Udało Ci się zainstalować xen-tools, które w XenCenter pokazują Ci informacje o wirtualce? Możesz podrzucić jakiś link pokazujący jak to zrobić?

----------

## Raku

 *no4b wrote:*   

> Udało Ci się zainstalować xen-tools, które w XenCenter pokazują Ci informacje o wirtualce? Możesz podrzucić jakiś link pokazujący jak to zrobić?

 

Pod Archem działa poprawnie. Wymagało drobnych poprawek w skryptach z pakietu (dodanie obsługi Archa).

http://aur.archlinux.org/packages.php?ID=28591 <- przeglądnij sobie mojego PKGBUILDa.

----------

## jarlath

Witam,

    Chwilowo dalej nie pójdę. Walcze z kernel panic po uruchomieniu eth0. W miarę rozwiązywania problemów - napiszę o wynikach.

Pozdrawiam

   Jarlath

----------

## lsdudi

raczej wątpie aby panic był winą sieciówki. na xenie 32 bit trzeba było właczyć PAE (na systemie gościa) mimo że miałem ustawione kilka set mega na pamięc dla niego.

----------

## jarlath

Witam,

   Jak się okazało panic był wynikiem błędu w sterowniku karty sieciowej - czyli kernel, niestety brak nowszego kernela dla Hardened (2.6.29) wymusił z czasowej rezygnacji z GentooHardened.

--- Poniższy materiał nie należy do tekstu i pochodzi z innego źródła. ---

import Mathlib.MeasureTheory.Integral.RieszMarkovKakutani.Real
import Mathlib.Algebra.Module.Rat
import Mathlib.Analysis.SpecificLimits.Basic
import HarnessLib

/-!
# Riesz–Markov representation of positive `ℚ`-linear functionals on a dominated-dense test family

Topic `Literature/Probability/Distributions`; model-free bookkeeping written for the
Riesz–Markov step of the Garban–Pete–Schramm pivotal-kernel limit of lattice models (route
`Summits/CriticalPhenomena/CardyFormulaZ2/Theses/CardyMeckeFlip`, crux `FlipErgodicityZ2`, stub
"joint multi-cutoff pivotal-kernel limit with a measurable kernel"): a joint limit in law only
sees COUNTABLY many test functions, so the limit functionals `f ↦ T f` are a priori defined,
additive, `ℚ`-homogeneous and positive only on a countable family `𝓓 ⊆ C_c(Y, ℝ)` which is
closed under `+` and rational multiples and *dominated-dense*: every compact `K` has a cutoff
`χ ∈ 𝓓`, `0 ≤ χ ≤ 1`, `χ = 1` on `K`, such that every `f ∈ C_c` supported in `K` is, for every
`η > 0`, within `η χ` of some `g ∈ 𝓓` (such a `𝓓` exists on every second countable locally compact
regular space: `exists_countable_dominatedDense` in `CountableTestFamily.lean`; here `𝓓` and its
three properties are HYPOTHESES, stated verbatim as there).

**Results** (`Y` a topological space; for the measure statements locally compact `T2` Borel):
* `testFunctional_mono`, `testFunctional_abs_sub_le` — a functional `T` additive, `ℚ`-homogeneous
  and positive on `𝓓` is monotone on `𝓓` and `|T g - T g'| ≤ η T χ` whenever `|g - g'| ≤ η χ`
  (`g, g', χ ∈ 𝓓`, `χ ≥ 0`);
* `exists_positiveLinearMap_of_additive_of_nonneg` — an additive functional on `C_c(Y, ℝ)` which
  is non-negative on non-negative functions is a positive `ℝ`-LINEAR map (real homogeneity is
  automatic: squeeze between rational multiples of `|f|`);
* `exists_positiveLinearMap_eq_on_dominatedDense` — such a `T` agrees on `𝓓` with a positive
  linear functional `Λ` on `C_c(Y, ℝ)` (extension by dominated density: the `T`-values of
  dominated approximants are Cauchy);
* `exists_regular_measure_integral_eq_on_dominatedDense` — hence (Mathlib's real
  Riesz–Markov–Kakutani theorem `RealRMK.integral_rieszMeasure`) there is a regular Borel measure
  `m`, finite on compact sets, with `∫ f dm = T f` for all `f ∈ 𝓓`.

No named fact, no new definition; Mathlib only.  NOT here (see `RieszMarkovKernelMeasurable.lean`):
the domination estimate for integrals and the uniqueness of `m`, the kernel (measurable-family)
version and its a.e. bookkeeping; also not here: vague topology, signed functionals.

## References

* W. Rudin, *Real and Complex Analysis*, 3rd ed. (1987), Thm. 2.14 (Riesz representation of
  positive linear functionals on `C_c`). [Rudin1987]
* The extension of a positive additive functional from a dominated-dense `ℚ`-subspace is
  standard (Daniell-type extension); no single source. [folklore]
-/

noncomputable section

open Set Filter Function
open _root_.MeasureTheory _root_.Topology
open scoped CompactlySupported

namespace Literature.Probability.Distributions

variable {Y : Type*} [TopologicalSpace Y]

section TestFunctional

variable {𝓓 : Set C_c(Y, ℝ)} {T : C_c(Y, ℝ) → ℝ}
  (hadd : ∀ f ∈ 𝓓, ∀ g ∈ 𝓓, f + g ∈ 𝓓) (hsmul : ∀ (q : ℚ), ∀ f ∈ 𝓓, (q : ℝ) • f ∈ 𝓓)
  (hTadd : ∀ f ∈ 𝓓, ∀ g ∈ 𝓓, T (f + g) = T f + T g)
  (hThom : ∀ (q : ℚ), ∀ f ∈ 𝓓, T ((q : ℝ) • f) = (q : ℝ) * T f)
  (hTpos : ∀ f ∈ 𝓓, (∀ x, 0 ≤ f x) → 0 ≤ T f)

include hadd hsmul in
/-- A subset of `C_c(Y, ℝ)` closed under `+` and under rational multiples is closed under
subtraction (`f - g = f + (-1 : ℚ) • g`). [folklore] -/
theorem sub_mem_of_ratStable {f g : C_c(Y, ℝ)} (hf : f ∈ 𝓓) (hg : g ∈ 𝓓) : f - g ∈ 𝓓 := by
  have h : f - g = f + ((-1 : ℚ) : ℝ) • g := by
    ext x
    simp only [CompactlySupportedContinuousMap.sub_apply, CompactlySupportedContinuousMap.add_apply,
      CompactlySupportedContinuousMap.smul_apply, smul_eq_mul, Rat.cast_neg, Rat.cast_one]
    ring
  rw [h]
  exact hadd f hf _ (hsmul (-1) g hg)

include hsmul hTadd hThom in
/-- A functional additive and `ℚ`-homogeneous on a rationally stable `𝓓` is subtractive on `𝓓`.
[folklore] -/
theorem testFunctional_sub {f g : C_c(Y, ℝ)} (hf : f ∈ 𝓓) (hg : g ∈ 𝓓) :
    T (f - g) = T f - T g := by
  have h : f - g = f + ((-1 : ℚ) : ℝ) • g := by
    ext x
    simp only [CompactlySupportedContinuousMap.sub_apply, CompactlySupportedContinuousMap.add_apply,
      CompactlySupportedContinuousMap.smul_apply, smul_eq_mul, Rat.cast_neg, Rat.cast_one]
    ring
  rw [h, hTadd f hf _ (hsmul (-1) g hg), hThom (-1) g hg]
  push_cast
  ring

include hadd hsmul hTadd hThom hTpos in
/-- **Monotonicity on the test family.**  A functional additive, `ℚ`-homogeneous and positive
on a rationally stable `𝓓 ⊆ C_c(Y, ℝ)` is monotone on `𝓓`: `f ≤ g` pointwise implies
`T f ≤ T g` (apply positivity to `g - f ∈ 𝓓`). [folklore] -/
theorem testFunctional_mono {f g : C_c(Y, ℝ)} (hf : f ∈ 𝓓) (hg : g ∈ 𝓓) (hle : ∀ x, f x ≤ g x) :
    T f ≤ T g := by
  have h := hTpos (g - f) (sub_mem_of_ratStable hadd hsmul hg hf) fun x => by
    simpa only [CompactlySupportedContinuousMap.sub_apply, sub_nonneg] using hle x
  rw [testFunctional_sub hsmul hTadd hThom hg hf] at h
  linarith

include hadd hsmul hTadd hThom hTpos in
/-- **Domination estimate on the test family.**  If `T` is additive, `ℚ`-homogeneous and
positive on a rationally stable `𝓓`, and `g, g', χ ∈ 𝓓` with `χ ≥ 0` satisfy
`|g x - g' x| ≤ η * χ x` for all `x`, then `|T g - T g'| ≤ η * T χ` (for rational `q ≥ η`
compare `g` with `g' + q χ ∈ 𝓓` and `g'` with `g + q χ ∈ 𝓓`, then let `q ↓ η`). [folklore] -/
theorem testFunctional_abs_sub_le {g g' χ : C_c(Y, ℝ)} (hg : g ∈ 𝓓) (hg' : g' ∈ 𝓓) (hχ : χ ∈ 𝓓)
    (hχ0 : ∀ x, 0 ≤ χ x) {η : ℝ} (h : ∀ x, |g x - g' x| ≤ η * χ x) : |T g - T g'| ≤ η * T χ := by
  -- rational coefficients first
  have hrat : ∀ q : ℚ, η ≤ q → |T g - T g'| ≤ q * T χ := by
    intro q hq
    have hb : ∀ x, |g x - g' x| ≤ (q : ℝ) * χ x := fun x =>
      (h x).trans (mul_le_mul_of_nonneg_right hq (hχ0 x))
    have hmem : ∀ {u : C_c(Y, ℝ)}, u ∈ 𝓓 → u + (q : ℝ) • χ ∈ 𝓓 := fun hu =>
      hadd _ hu _ (hsmul q χ hχ)
    have hT : ∀ {u : C_c(Y, ℝ)}, u ∈ 𝓓 → T (u + (q : ℝ) • χ) = T u + q * T χ := fun hu => by
      rw [hTadd _ hu _ (hsmul q χ hχ), hThom q χ hχ]
    have h1 : T g ≤ T g' + q * T χ := by
      rw [← hT hg']
      refine testFunctional_mono hadd hsmul hTadd hThom hTpos hg (hmem hg') fun x => ?_
      have hx := (abs_le.mp (hb x)).2
      simp only [CompactlySupportedContinuousMap.add_apply,
        CompactlySupportedContinuousMap.smul_apply, smul_eq_mul]
      linarith
    have h2 : T g' ≤ T g + q * T χ := by
      rw [← hT hg]
      refine testFunctional_mono hadd hsmul hTadd hThom hTpos hg' (hmem hg) fun x => ?_
      have hx := (abs_le.mp (hb x)).1
      simp only [CompactlySupportedContinuousMap.add_apply,
        CompactlySupportedContinuousMap.smul_apply, smul_eq_mul]
      linarith
    exact abs_sub_le_iff.mpr ⟨by linarith, by linarith⟩
  -- then let `q ↓ η`
  have hTχ : 0 ≤ T χ := hTpos χ hχ hχ0
  refine le_of_forall_pos_le_add fun δ hδ => ?_
  have hpos : 0 < δ / (T χ + 1) := div_pos hδ (by linarith)
  obtain ⟨q, hq1, hq2⟩ := exists_rat_btwn (show η < η + δ / (T χ + 1) by linarith)
  calc |T g - T g'| ≤ q * T χ := hrat q hq1.le
    _ ≤ (η + δ / (T χ + 1)) * T χ := mul_le_mul_of_nonneg_right hq2.le hTχ
    _ = η * T χ + δ * (T χ / (T χ + 1)) := by ring
    _ ≤ η * T χ + δ * 1 := by
        gcongr
        exact (div_le_one (by linarith)).mpr (by linarith)
    _ = η * T χ + δ := by ring

end TestFunctional

section Linear

/-- **Additive non-negative functionals on `C_c` are positive linear maps.**  If
`Λ₀ : C_c(Y, ℝ) → ℝ` is additive and `Λ₀ f ≥ 0` whenever `f ≥ 0`, then `Λ₀` is (the underlying
function of) a positive `ℝ`-linear map: additivity gives `ℚ`-homogeneity, and for real `c` and
rational `q`, `r` with `|c - q| ≤ r` monotonicity gives
`|Λ₀ (c • f) - c Λ₀ f| = |Λ₀ ((c - q) • f) - (c - q) Λ₀ f| ≤ r (Λ₀ |f| + |Λ₀ f|)`. [folklore] -/
theorem exists_positiveLinearMap_of_additive_of_nonneg (Λ₀ : C_c(Y, ℝ) → ℝ)
    (hadd : ∀ f g, Λ₀ (f + g) = Λ₀ f + Λ₀ g) (hpos : ∀ f, (∀ x, 0 ≤ f x) → 0 ≤ Λ₀ f) :
    ∃ Λ : C_c(Y, ℝ) →ₚ[ℝ] ℝ, ∀ f, Λ f = Λ₀ f := by
  let A : C_c(Y, ℝ) →+ ℝ := AddMonoidHom.mk' Λ₀ hadd
  have hA : ∀ f, A f = Λ₀ f := fun f => rfl
  have hmono : ∀ f g : C_c(Y, ℝ), (∀ x, f x ≤ g x) → Λ₀ f ≤ Λ₀ g := fun f g hfg => by
    have h := hpos (g - f) fun x => by
      simpa only [CompactlySupportedContinuousMap.sub_apply, sub_nonneg] using hfg x
    have h' : Λ₀ g = Λ₀ (g - f) + Λ₀ f := by rw [← hadd, sub_add_cancel]
    linarith
  have hneg : ∀ f, Λ₀ (-f) = -Λ₀ f := fun f => by
    have h := map_neg A f
    rwa [hA, hA] at h
  have hrat : ∀ (q : ℚ) (f : C_c(Y, ℝ)), Λ₀ ((q : ℝ) • f) = (q : ℝ) * Λ₀ f := fun q f => by
    have h := map_ratCast_smul A ℝ ℝ q f
    simpa only [hA, smul_eq_mul] using h
  have hsmul : ∀ (c : ℝ) (f : C_c(Y, ℝ)), Λ₀ (c • f) = c * Λ₀ f := by
    intro c f
    -- `F = |f|`
    set F : C_c(Y, ℝ) := f ⊔ -f with hF
    have hF0 : ∀ x, F x = |f x| := fun x => rfl
    have hFnn : 0 ≤ Λ₀ F := hpos F fun x => by rw [hF0]; exact abs_nonneg _
    -- `|Λ₀ (t • f)| ≤ r * Λ₀ F` for rational `r ≥ |t|`
    have hbd : ∀ (t : ℝ) (r : ℚ), |t| ≤ r → |Λ₀ (t • f)| ≤ r * Λ₀ F := fun t r htr => by
      rw [← hrat]
      have hpt : ∀ x, |t * f x| ≤ ((r : ℝ) • F) x := fun x => by
        rw [CompactlySupportedContinuousMap.smul_apply, smul_eq_mul, hF0, abs_mul]
        exact mul_le_mul_of_nonneg_right htr (abs_nonneg _)
      have h1 : Λ₀ (t • f) ≤ Λ₀ ((r : ℝ) • F) := hmono _ _ fun x => by
        rw [CompactlySupportedContinuousMap.smul_apply, smul_eq_mul]
        exact (le_abs_self _).trans (hpt x)
      have h2 : Λ₀ (-(t • f)) ≤ Λ₀ ((r : ℝ) • F) := hmono _ _ fun x => by
        rw [CompactlySupportedContinuousMap.neg_apply, CompactlySupportedContinuousMap.smul_apply,
          smul_eq_mul]
        exact (neg_le_abs _).trans (hpt x)
      rw [hneg] at h2
      exact abs_le.mpr ⟨by linarith, h1⟩
    -- `|Λ₀ (c • f) - c * Λ₀ f| ≤ r * (Λ₀ F + |Λ₀ f|)` for every rational `r > 0`
    have hmain : ∀ r : ℚ, 0 < r → |Λ₀ (c • f) - c * Λ₀ f| ≤ r * (Λ₀ F + |Λ₀ f|) := by
      intro r hr
      have hr' : (0 : ℝ) < r := by exact_mod_cast hr
      obtain ⟨q, hq1, hq2⟩ := exists_rat_btwn (show c - r < c + r by linarith)
      have hcq : |c - q| ≤ r := abs_sub_le_iff.mpr ⟨by linarith, by linarith⟩
      have hsplit : Λ₀ (c • f) = Λ₀ ((c - q) • f) + q * Λ₀ f := by
        rw [← hrat, ← hadd]
        congr 1
        ext x
        simp only [CompactlySupportedContinuousMap.add_apply,
          CompactlySupportedContinuousMap.smul_apply, smul_eq_mul]
        ring
      rw [hsplit]
      calc |Λ₀ ((c - ↑q) • f) + ↑q * Λ₀ f - c * Λ₀ f|
          = |Λ₀ ((c - q) • f) - (c - q) * Λ₀ f| := by congr 1; ring
        _ ≤ |Λ₀ ((c - q) • f)| + |(c - q) * Λ₀ f| := abs_sub _ _
        _ ≤ r * Λ₀ F + r * |Λ₀ f| := by
            refine add_le_add (hbd (c - q) r hcq) ?_
            rw [abs_mul]
            exact mul_le_mul_of_nonneg_right hcq (abs_nonneg _)
        _ = r * (Λ₀ F + |Λ₀ f|) := by ring
    -- conclude
    have hB : 0 ≤ Λ₀ F + |Λ₀ f| := add_nonneg hFnn (abs_nonneg _)
    have hle : |Λ₀ (c • f) - c * Λ₀ f| ≤ 0 := by
      refine le_of_forall_pos_le_add fun ε hε => ?_
      obtain ⟨r, hr0, hr1⟩ :=
        exists_rat_btwn (div_pos hε (by linarith : (0 : ℝ) < Λ₀ F + |Λ₀ f| + 1))
      have hr0' : (0 : ℚ) < r := by exact_mod_cast hr0
      calc |Λ₀ (c • f) - c * Λ₀ f| ≤ r * (Λ₀ F + |Λ₀ f|) := hmain r hr0'
        _ ≤ ε / (Λ₀ F + |Λ₀ f| + 1) * (Λ₀ F + |Λ₀ f|) := mul_le_mul_of_nonneg_right hr1.le hB
        _ = ε * ((Λ₀ F + |Λ₀ f|) / (Λ₀ F + |Λ₀ f| + 1)) := by ring
        _ ≤ ε * 1 := by
            gcongr
            exact (div_le_one (by linarith)).mpr (by linarith)
        _ = 0 + ε := by ring
    have h0 : Λ₀ (c • f) - c * Λ₀ f = 0 := abs_nonpos_iff.mp hle
    linarith
  refine ⟨PositiveLinearMap.mk₀ ⟨⟨Λ₀, hadd⟩, fun c f => by simpa using hsmul c f⟩ fun f hf => ?_,
    fun f => rfl⟩
  exact hpos f fun x => by simpa using hf x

Na standardowym gentoo-sources wszystko gra jak trzeba. Jedynie wciąż nie mogę rozwiązać problemów z brakiem "komunikacji" pomiędzy maszyną wirtualną a systemem. Próbowałem na kilka sposobów zainstalować xenserver-tools, niestety wciąż porażka.

----------

## SlashBeast

w overlayu hardened-dev byl hardened kernel 2.6.33-r1, wywalony z powodu rozkazu (sic!) glowy pojektu hardened, ale zawsze mozesz go revertowac sobie z gita - ja tak zrobilem.

----------

## luk4s

Podepnę się pod temat. Czy udało się wam na jądrze hardened bądź gentoo-sources uzyskać gigabitową sieciówkę?

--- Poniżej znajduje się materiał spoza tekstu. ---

/-- The kernel is jointly measurable in `(x, y)`. [folklore] -/
theorem measurable_sideExpect (κ : ℝ≥0) {𝒳 : Type*} [MeasurableSpace 𝒳] {Ψ : 𝒳 → ℝ → ℝ → ℝ}
    (hΨm : Measurable fun p : 𝒳 × ℝ × ℝ ↦ Ψ p.1 p.2.1 p.2.2) :
    Measurable fun p : 𝒳 × ℝ ↦ sideExpect κ Ψ p.1 p.2 := by
  haveI := isProbabilityMeasure_preWienerMeasure'
  unfold sideExpect
  have hproj : Measurable fun q : (𝒳 × ℝ) × (ℝ≥0 → ℝ) ↦ (q.1.2, q.2) :=
    measurable_fst.snd.prodMk measurable_snd
  have hL : Measurable fun q : (𝒳 × ℝ) × (ℝ≥0 → ℝ) ↦ sleLifetimeReal κ q.1.2 q.2 :=
    Measurable.comp (g := fun p : ℝ × (ℝ≥0 → ℝ) ↦ sleLifetimeReal κ p.1 p.2)
      (f := fun q : (𝒳 × ℝ) × (ℝ≥0 → ℝ) ↦ (q.1.2, q.2)) (measurable_sleLifetimeReal_prod κ) hproj
  have hS : Measurable fun q : (𝒳 × ℝ) × (ℝ≥0 → ℝ) ↦ sleExitSign κ q.1.2 q.2 :=
    Measurable.comp (g := fun p : ℝ × (ℝ≥0 → ℝ) ↦ sleExitSign κ p.1 p.2)
      (f := fun q : (𝒳 × ℝ) × (ℝ≥0 → ℝ) ↦ (q.1.2, q.2)) (measurable_sleExitSign_prod κ) hproj
  have hj : Measurable fun q : (𝒳 × ℝ) × (ℝ≥0 → ℝ) ↦
      Ψ q.1.1 (sleLifetimeReal κ q.1.2 q.2) (sleExitSign κ q.1.2 q.2) :=
    hΨm.comp (measurable_fst.fst.prodMk (hL.prodMk hS))
  exact hj.stronglyMeasurable.integral_prod_right' |>.measurable

/-- The kernel is bounded by the bound of `Ψ`. [folklore] -/
theorem abs_sideExpect_le (κ : ℝ≥0) {𝒳 : Type*} {Ψ : 𝒳 → ℝ → ℝ → ℝ} {C : ℝ}
    (hΨb : ∀ x t ν, |Ψ x t ν| ≤ C) (x : 𝒳) (y : ℝ) : |sideExpect κ Ψ x y| ≤ C := by
  haveI := isProbabilityMeasure_preWienerMeasure'
  have hC : 0 ≤ C := (abs_nonneg _).trans (hΨb x 0 0)
  unfold sideExpect
  refine (abs_integral_le_integral_abs).trans ?_
  calc ∫ ω', |Ψ x (sleLifetimeReal κ y ω') (sleExitSign κ y ω')| ∂preWienerMeasure
      ≤ ∫ _ω', C ∂preWienerMeasure :=
        integral_mono_of_nonneg (Eventually.of_forall fun _ ↦ abs_nonneg _) (integrable_const C)
          (Eventually.of_forall fun _ ↦ hΨb _ _ _)
    _ = C := by simp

W serwerze mam gigabitowe interfejsy, natomiast w systemie gościa emuluje mi tylko setkę.

Pozdrawiam.

=== EDIT ===

Sam se odpowiem.  :Wink: 

Otóż w systemie gościa przekompilowałem jądro zgodnie z tym co znalazłem na http://wiki.xensource.com/xenwiki/XenParavirtOps

 *Quote:*   

> 
> 
> # Get a current kernel. The latest kernel.org kernel is generally a good choice.
> 
> # Configure as normal; you can start with your current .config file
> ...

 

Dalej trzeba pozmieniać parę opcji w samym xenserwerze żeby uruchamiany system gościa odpalał się w trybie parawirtualizacji.

Wszystko ładnie opisane jest tu: http://forums.citrix.com/thread.jspa?threadID=151259&tstart=0

----------